Record extracts: Begin
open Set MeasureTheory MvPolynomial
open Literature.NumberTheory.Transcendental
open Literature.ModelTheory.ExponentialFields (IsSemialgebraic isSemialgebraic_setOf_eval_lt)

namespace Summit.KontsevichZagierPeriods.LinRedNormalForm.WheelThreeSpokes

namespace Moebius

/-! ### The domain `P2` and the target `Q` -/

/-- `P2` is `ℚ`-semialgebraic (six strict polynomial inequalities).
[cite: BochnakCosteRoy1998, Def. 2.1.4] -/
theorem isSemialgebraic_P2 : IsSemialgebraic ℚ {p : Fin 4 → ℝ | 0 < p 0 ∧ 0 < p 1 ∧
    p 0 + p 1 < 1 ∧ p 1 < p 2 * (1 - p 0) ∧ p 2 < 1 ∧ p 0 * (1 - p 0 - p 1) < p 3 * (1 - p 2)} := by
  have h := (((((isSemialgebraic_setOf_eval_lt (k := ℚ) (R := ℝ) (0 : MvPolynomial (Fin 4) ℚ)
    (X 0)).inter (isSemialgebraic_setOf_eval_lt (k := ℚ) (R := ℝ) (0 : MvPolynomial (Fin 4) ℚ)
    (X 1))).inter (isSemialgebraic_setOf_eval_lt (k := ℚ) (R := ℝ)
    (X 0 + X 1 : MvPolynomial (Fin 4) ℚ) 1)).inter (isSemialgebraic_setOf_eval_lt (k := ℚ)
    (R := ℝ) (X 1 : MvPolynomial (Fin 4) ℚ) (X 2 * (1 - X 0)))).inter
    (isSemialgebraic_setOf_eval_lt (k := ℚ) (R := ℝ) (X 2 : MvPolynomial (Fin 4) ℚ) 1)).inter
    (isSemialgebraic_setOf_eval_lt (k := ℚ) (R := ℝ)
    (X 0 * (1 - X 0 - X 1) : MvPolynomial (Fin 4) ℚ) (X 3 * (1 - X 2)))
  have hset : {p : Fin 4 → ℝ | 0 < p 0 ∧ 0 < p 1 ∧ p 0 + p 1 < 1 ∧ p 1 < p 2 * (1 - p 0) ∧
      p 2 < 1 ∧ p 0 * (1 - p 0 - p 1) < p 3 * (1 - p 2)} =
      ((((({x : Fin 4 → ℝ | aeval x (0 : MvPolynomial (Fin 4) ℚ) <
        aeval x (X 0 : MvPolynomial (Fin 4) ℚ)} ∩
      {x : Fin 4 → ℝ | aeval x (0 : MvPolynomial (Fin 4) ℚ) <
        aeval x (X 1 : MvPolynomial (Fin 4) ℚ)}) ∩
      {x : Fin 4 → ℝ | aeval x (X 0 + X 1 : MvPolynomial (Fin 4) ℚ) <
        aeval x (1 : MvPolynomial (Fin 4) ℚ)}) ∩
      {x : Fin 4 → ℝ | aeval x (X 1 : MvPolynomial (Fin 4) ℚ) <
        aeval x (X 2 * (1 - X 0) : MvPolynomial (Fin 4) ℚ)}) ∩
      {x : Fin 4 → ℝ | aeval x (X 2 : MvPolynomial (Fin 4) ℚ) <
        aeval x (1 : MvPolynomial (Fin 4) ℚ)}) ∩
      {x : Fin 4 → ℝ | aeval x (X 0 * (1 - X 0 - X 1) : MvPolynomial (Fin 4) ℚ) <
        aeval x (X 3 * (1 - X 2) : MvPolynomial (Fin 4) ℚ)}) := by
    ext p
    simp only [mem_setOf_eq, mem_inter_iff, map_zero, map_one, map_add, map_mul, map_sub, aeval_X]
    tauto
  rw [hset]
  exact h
Record extracts: End
Record extracts: Begin
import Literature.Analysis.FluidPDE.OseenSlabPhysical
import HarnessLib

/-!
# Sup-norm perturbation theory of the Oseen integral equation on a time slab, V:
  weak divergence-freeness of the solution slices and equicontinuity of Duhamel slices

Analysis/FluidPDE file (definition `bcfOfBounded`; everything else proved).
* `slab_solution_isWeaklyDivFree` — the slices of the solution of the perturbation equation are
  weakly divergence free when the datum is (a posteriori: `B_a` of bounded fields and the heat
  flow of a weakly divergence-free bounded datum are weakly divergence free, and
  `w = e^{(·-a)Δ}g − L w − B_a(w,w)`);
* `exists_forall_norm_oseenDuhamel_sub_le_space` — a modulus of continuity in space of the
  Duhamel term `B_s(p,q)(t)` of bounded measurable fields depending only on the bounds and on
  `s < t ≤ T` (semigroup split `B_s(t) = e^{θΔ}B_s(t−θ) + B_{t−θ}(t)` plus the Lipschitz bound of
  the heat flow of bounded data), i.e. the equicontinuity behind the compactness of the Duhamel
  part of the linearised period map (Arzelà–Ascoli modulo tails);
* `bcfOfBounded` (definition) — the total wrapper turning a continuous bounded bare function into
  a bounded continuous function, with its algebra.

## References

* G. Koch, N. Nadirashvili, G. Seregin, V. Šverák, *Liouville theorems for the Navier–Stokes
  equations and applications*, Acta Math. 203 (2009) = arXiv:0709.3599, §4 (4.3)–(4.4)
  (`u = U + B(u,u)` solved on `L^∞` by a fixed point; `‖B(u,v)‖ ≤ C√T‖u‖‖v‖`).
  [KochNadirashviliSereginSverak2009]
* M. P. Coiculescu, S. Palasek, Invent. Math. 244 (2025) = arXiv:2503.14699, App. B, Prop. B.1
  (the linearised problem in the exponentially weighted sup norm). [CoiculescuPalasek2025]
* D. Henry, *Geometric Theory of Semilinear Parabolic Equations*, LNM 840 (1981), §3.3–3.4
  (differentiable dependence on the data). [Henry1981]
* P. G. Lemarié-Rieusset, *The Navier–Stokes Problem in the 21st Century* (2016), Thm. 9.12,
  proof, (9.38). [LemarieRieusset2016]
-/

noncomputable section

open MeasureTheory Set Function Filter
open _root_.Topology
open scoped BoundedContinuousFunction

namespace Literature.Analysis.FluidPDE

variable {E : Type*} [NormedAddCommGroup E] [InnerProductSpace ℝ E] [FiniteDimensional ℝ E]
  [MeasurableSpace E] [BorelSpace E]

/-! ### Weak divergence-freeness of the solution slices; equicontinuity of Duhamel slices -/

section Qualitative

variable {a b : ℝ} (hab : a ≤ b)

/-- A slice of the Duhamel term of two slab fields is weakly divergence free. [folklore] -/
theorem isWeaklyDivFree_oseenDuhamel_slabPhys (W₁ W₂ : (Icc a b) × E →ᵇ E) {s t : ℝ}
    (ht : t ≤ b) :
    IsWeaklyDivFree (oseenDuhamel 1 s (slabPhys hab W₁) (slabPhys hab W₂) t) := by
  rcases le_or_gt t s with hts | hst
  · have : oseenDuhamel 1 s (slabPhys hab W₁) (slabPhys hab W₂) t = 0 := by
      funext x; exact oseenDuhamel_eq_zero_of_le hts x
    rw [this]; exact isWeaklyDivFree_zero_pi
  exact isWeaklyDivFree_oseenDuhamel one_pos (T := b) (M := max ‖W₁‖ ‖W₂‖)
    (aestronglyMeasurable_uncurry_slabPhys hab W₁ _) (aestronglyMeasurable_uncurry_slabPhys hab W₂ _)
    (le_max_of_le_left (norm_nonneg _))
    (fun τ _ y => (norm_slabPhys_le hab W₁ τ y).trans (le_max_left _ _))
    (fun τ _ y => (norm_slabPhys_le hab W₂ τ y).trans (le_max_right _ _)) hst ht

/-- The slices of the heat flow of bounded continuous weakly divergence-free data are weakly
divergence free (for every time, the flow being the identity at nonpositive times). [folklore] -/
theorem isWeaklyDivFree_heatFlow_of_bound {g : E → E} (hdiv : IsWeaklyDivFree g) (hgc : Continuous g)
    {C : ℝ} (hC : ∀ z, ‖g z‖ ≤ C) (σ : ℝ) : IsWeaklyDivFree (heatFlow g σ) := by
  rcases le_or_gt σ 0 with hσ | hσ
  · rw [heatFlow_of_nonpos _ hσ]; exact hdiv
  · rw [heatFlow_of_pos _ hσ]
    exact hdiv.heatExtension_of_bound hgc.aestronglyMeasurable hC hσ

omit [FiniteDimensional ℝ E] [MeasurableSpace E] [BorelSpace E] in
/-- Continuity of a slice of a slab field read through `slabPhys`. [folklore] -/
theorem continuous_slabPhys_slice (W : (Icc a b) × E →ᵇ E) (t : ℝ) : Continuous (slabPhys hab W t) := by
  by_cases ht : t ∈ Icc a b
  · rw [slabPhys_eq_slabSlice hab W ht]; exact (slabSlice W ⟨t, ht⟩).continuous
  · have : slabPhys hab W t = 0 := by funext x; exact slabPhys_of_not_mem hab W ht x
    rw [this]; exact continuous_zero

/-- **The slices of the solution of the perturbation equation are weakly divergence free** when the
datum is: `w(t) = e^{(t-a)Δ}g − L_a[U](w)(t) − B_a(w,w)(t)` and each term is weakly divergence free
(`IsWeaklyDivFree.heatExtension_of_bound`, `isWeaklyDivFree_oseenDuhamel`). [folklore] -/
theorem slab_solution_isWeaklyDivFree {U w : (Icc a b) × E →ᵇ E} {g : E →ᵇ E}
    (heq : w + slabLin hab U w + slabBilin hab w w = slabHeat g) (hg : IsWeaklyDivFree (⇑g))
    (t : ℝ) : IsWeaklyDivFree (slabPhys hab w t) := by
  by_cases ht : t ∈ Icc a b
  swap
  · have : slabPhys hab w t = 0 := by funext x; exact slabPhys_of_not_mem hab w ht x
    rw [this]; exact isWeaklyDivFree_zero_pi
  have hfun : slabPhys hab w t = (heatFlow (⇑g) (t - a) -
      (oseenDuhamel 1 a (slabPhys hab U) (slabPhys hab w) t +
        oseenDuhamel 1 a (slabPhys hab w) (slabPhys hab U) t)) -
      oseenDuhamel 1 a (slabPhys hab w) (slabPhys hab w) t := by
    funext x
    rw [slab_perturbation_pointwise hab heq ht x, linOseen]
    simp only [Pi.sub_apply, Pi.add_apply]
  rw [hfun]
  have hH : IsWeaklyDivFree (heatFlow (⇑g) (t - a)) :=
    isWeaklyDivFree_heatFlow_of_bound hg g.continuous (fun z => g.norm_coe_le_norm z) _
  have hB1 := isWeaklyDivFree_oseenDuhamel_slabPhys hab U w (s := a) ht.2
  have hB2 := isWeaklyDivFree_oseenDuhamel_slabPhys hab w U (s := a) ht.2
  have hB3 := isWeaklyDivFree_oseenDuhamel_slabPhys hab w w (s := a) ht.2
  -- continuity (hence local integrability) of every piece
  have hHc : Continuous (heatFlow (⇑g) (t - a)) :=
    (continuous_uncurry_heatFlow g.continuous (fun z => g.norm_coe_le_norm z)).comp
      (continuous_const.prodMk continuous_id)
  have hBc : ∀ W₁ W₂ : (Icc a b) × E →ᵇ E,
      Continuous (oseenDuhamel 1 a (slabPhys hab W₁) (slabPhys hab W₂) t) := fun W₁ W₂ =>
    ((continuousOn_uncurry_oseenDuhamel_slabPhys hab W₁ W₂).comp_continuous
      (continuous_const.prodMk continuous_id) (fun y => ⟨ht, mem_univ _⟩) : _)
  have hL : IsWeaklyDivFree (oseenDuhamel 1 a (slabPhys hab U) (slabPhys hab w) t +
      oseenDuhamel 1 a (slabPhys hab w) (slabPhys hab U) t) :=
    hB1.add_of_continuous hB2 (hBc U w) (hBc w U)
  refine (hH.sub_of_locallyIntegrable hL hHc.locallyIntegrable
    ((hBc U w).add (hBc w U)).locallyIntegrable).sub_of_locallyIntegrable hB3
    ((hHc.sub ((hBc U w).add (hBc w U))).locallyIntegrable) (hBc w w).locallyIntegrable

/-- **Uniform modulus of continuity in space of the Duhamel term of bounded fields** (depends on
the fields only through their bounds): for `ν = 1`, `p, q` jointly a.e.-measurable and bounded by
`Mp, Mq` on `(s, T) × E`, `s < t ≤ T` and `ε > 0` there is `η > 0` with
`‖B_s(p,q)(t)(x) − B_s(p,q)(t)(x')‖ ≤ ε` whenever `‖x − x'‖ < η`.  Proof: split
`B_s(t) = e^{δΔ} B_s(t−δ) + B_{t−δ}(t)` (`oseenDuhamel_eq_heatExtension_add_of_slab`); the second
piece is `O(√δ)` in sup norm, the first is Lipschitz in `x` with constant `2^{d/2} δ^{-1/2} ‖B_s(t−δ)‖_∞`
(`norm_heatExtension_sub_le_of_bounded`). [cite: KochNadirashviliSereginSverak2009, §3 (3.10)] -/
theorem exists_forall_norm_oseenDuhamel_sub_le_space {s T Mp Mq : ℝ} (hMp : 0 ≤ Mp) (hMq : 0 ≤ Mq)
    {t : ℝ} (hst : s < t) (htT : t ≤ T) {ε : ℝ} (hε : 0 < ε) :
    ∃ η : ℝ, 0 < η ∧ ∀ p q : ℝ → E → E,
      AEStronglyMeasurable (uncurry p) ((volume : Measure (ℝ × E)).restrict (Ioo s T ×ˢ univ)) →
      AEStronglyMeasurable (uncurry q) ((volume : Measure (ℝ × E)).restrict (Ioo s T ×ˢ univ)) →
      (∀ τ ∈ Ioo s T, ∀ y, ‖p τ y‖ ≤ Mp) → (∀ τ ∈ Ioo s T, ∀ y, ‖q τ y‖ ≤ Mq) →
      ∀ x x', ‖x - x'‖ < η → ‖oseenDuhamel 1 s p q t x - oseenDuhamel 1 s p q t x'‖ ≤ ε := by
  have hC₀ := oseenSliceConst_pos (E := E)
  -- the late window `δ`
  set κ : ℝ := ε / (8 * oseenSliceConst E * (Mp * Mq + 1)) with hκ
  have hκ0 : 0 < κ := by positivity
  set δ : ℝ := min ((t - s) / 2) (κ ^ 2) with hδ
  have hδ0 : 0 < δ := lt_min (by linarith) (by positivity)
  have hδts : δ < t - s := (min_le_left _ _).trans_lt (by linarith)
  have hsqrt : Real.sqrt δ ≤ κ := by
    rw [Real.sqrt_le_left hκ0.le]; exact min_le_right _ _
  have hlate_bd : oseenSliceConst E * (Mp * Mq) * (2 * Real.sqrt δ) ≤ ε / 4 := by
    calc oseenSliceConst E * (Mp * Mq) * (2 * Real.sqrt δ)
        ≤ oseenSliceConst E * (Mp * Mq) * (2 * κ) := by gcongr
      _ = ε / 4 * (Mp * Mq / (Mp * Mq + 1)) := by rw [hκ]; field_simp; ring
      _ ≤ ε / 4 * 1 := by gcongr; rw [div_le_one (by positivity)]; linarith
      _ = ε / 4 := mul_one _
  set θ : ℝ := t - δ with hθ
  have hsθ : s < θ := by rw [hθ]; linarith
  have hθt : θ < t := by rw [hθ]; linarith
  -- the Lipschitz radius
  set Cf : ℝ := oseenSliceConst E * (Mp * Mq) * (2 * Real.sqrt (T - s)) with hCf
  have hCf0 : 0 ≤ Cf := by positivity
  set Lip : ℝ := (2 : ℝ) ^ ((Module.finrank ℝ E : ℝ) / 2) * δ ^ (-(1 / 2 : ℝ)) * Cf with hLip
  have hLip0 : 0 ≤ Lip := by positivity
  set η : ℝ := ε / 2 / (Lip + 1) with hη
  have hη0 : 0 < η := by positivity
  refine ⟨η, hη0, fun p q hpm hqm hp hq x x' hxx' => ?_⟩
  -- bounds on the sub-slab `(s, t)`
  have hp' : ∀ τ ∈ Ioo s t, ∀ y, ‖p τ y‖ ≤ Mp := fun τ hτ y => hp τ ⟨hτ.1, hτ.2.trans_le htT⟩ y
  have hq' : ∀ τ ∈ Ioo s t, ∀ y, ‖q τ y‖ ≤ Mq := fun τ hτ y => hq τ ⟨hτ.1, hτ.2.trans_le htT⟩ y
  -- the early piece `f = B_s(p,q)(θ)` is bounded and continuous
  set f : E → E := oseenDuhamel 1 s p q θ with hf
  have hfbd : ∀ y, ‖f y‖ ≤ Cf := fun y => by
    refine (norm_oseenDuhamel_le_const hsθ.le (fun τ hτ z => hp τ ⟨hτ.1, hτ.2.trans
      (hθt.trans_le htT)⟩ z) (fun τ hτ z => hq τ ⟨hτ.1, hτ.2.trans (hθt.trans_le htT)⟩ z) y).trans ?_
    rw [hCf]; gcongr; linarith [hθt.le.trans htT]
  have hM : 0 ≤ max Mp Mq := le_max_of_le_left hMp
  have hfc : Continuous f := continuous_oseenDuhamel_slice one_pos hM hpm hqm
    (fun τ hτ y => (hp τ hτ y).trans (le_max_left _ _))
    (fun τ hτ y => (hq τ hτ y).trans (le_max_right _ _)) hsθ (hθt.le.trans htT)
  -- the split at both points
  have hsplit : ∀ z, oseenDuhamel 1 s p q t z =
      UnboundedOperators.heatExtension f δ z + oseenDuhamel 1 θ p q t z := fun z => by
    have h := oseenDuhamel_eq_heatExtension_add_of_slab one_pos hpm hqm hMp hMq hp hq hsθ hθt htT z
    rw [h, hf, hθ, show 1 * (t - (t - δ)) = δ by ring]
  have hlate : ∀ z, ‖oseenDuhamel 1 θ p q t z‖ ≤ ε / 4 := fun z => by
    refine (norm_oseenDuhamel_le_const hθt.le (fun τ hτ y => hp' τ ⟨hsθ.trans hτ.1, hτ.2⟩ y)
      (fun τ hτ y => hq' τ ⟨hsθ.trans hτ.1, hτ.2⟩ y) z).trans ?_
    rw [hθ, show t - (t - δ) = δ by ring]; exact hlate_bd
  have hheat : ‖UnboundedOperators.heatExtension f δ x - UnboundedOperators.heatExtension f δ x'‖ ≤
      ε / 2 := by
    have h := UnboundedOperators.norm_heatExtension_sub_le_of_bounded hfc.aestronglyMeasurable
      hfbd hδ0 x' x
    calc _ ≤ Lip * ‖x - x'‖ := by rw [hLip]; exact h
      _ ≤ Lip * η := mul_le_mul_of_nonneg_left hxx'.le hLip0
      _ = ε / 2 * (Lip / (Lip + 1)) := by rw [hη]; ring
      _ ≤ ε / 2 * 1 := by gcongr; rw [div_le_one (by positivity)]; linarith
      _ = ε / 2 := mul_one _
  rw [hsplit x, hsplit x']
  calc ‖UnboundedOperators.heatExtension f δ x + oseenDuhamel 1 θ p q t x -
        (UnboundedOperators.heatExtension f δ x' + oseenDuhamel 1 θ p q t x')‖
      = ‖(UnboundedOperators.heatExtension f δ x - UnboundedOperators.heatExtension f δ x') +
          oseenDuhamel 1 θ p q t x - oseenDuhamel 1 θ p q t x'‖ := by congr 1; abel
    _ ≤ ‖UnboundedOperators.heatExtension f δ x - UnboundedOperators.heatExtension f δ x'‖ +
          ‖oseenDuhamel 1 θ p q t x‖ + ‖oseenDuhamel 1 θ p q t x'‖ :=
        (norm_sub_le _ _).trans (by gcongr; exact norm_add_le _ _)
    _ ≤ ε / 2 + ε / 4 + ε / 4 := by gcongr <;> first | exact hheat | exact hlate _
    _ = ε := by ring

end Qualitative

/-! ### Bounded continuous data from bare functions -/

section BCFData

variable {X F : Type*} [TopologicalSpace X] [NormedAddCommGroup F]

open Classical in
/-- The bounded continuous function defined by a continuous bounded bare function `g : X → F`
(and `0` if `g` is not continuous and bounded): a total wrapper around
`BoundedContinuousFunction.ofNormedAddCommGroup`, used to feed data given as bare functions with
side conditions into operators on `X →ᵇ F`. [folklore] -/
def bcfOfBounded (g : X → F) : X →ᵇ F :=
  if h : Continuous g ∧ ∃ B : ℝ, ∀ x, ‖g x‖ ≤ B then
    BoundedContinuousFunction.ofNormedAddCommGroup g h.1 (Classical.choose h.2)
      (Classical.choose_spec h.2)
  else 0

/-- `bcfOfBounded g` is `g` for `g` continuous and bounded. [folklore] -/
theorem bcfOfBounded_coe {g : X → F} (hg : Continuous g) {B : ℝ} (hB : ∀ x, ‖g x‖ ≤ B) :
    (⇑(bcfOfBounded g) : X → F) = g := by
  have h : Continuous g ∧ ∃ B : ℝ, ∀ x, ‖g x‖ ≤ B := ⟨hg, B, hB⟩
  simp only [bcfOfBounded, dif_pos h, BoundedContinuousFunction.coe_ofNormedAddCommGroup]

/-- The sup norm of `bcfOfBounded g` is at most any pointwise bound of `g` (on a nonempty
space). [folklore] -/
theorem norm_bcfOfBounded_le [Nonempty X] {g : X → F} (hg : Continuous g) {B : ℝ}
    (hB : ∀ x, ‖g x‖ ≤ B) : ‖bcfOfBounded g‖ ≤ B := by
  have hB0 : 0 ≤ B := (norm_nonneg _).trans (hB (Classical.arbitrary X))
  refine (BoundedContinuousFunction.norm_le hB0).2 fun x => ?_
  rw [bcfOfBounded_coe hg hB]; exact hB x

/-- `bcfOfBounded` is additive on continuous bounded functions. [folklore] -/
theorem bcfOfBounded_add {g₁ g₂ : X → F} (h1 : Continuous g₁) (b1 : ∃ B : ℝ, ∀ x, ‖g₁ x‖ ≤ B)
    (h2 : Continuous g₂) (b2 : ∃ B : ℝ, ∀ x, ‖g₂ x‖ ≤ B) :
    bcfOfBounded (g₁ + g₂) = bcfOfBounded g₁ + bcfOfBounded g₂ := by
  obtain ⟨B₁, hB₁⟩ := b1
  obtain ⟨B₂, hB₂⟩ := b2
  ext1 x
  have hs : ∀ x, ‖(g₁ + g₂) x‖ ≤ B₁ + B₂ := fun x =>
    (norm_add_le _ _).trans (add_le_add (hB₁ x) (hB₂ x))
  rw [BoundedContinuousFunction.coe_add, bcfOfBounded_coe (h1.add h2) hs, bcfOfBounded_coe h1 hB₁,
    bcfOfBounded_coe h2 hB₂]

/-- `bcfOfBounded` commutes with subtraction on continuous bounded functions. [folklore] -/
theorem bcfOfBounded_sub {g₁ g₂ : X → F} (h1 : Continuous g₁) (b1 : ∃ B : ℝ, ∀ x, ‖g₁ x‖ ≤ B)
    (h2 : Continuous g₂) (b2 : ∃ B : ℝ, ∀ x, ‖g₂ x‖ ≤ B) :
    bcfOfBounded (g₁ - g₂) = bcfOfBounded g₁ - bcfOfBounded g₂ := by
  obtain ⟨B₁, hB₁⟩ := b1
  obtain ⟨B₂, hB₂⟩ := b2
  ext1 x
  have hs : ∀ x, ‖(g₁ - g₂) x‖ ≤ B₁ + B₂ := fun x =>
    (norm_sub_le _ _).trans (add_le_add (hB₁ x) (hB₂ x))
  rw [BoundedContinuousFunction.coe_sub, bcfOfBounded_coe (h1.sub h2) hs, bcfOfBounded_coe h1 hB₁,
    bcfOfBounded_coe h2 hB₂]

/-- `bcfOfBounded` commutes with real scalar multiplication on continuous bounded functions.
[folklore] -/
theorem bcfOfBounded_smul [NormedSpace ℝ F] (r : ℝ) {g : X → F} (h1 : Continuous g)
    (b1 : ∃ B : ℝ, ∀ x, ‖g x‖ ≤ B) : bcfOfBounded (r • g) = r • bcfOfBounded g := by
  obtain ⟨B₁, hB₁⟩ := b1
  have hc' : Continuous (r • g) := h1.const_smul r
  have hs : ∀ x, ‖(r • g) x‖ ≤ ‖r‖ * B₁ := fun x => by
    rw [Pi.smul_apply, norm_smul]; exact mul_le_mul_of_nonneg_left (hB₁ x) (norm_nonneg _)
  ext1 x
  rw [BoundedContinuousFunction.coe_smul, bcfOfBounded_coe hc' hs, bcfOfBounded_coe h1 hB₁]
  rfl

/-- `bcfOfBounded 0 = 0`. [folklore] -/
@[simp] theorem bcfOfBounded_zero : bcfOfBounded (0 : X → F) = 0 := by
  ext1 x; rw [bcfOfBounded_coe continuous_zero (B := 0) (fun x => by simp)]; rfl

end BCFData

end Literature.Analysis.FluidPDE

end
Record extracts: End
- What you will do: Lines containing the word "FiniteDimensional" are to be pulled from the records and copied.

- Answer to the exercise:
variable {E : Type*} [NormedAddCommGroup E] [InnerProductSpace ℝ E] [FiniteDimensional ℝ E]
omit [FiniteDimensional ℝ E] [MeasurableSpace E] [BorelSpace E] in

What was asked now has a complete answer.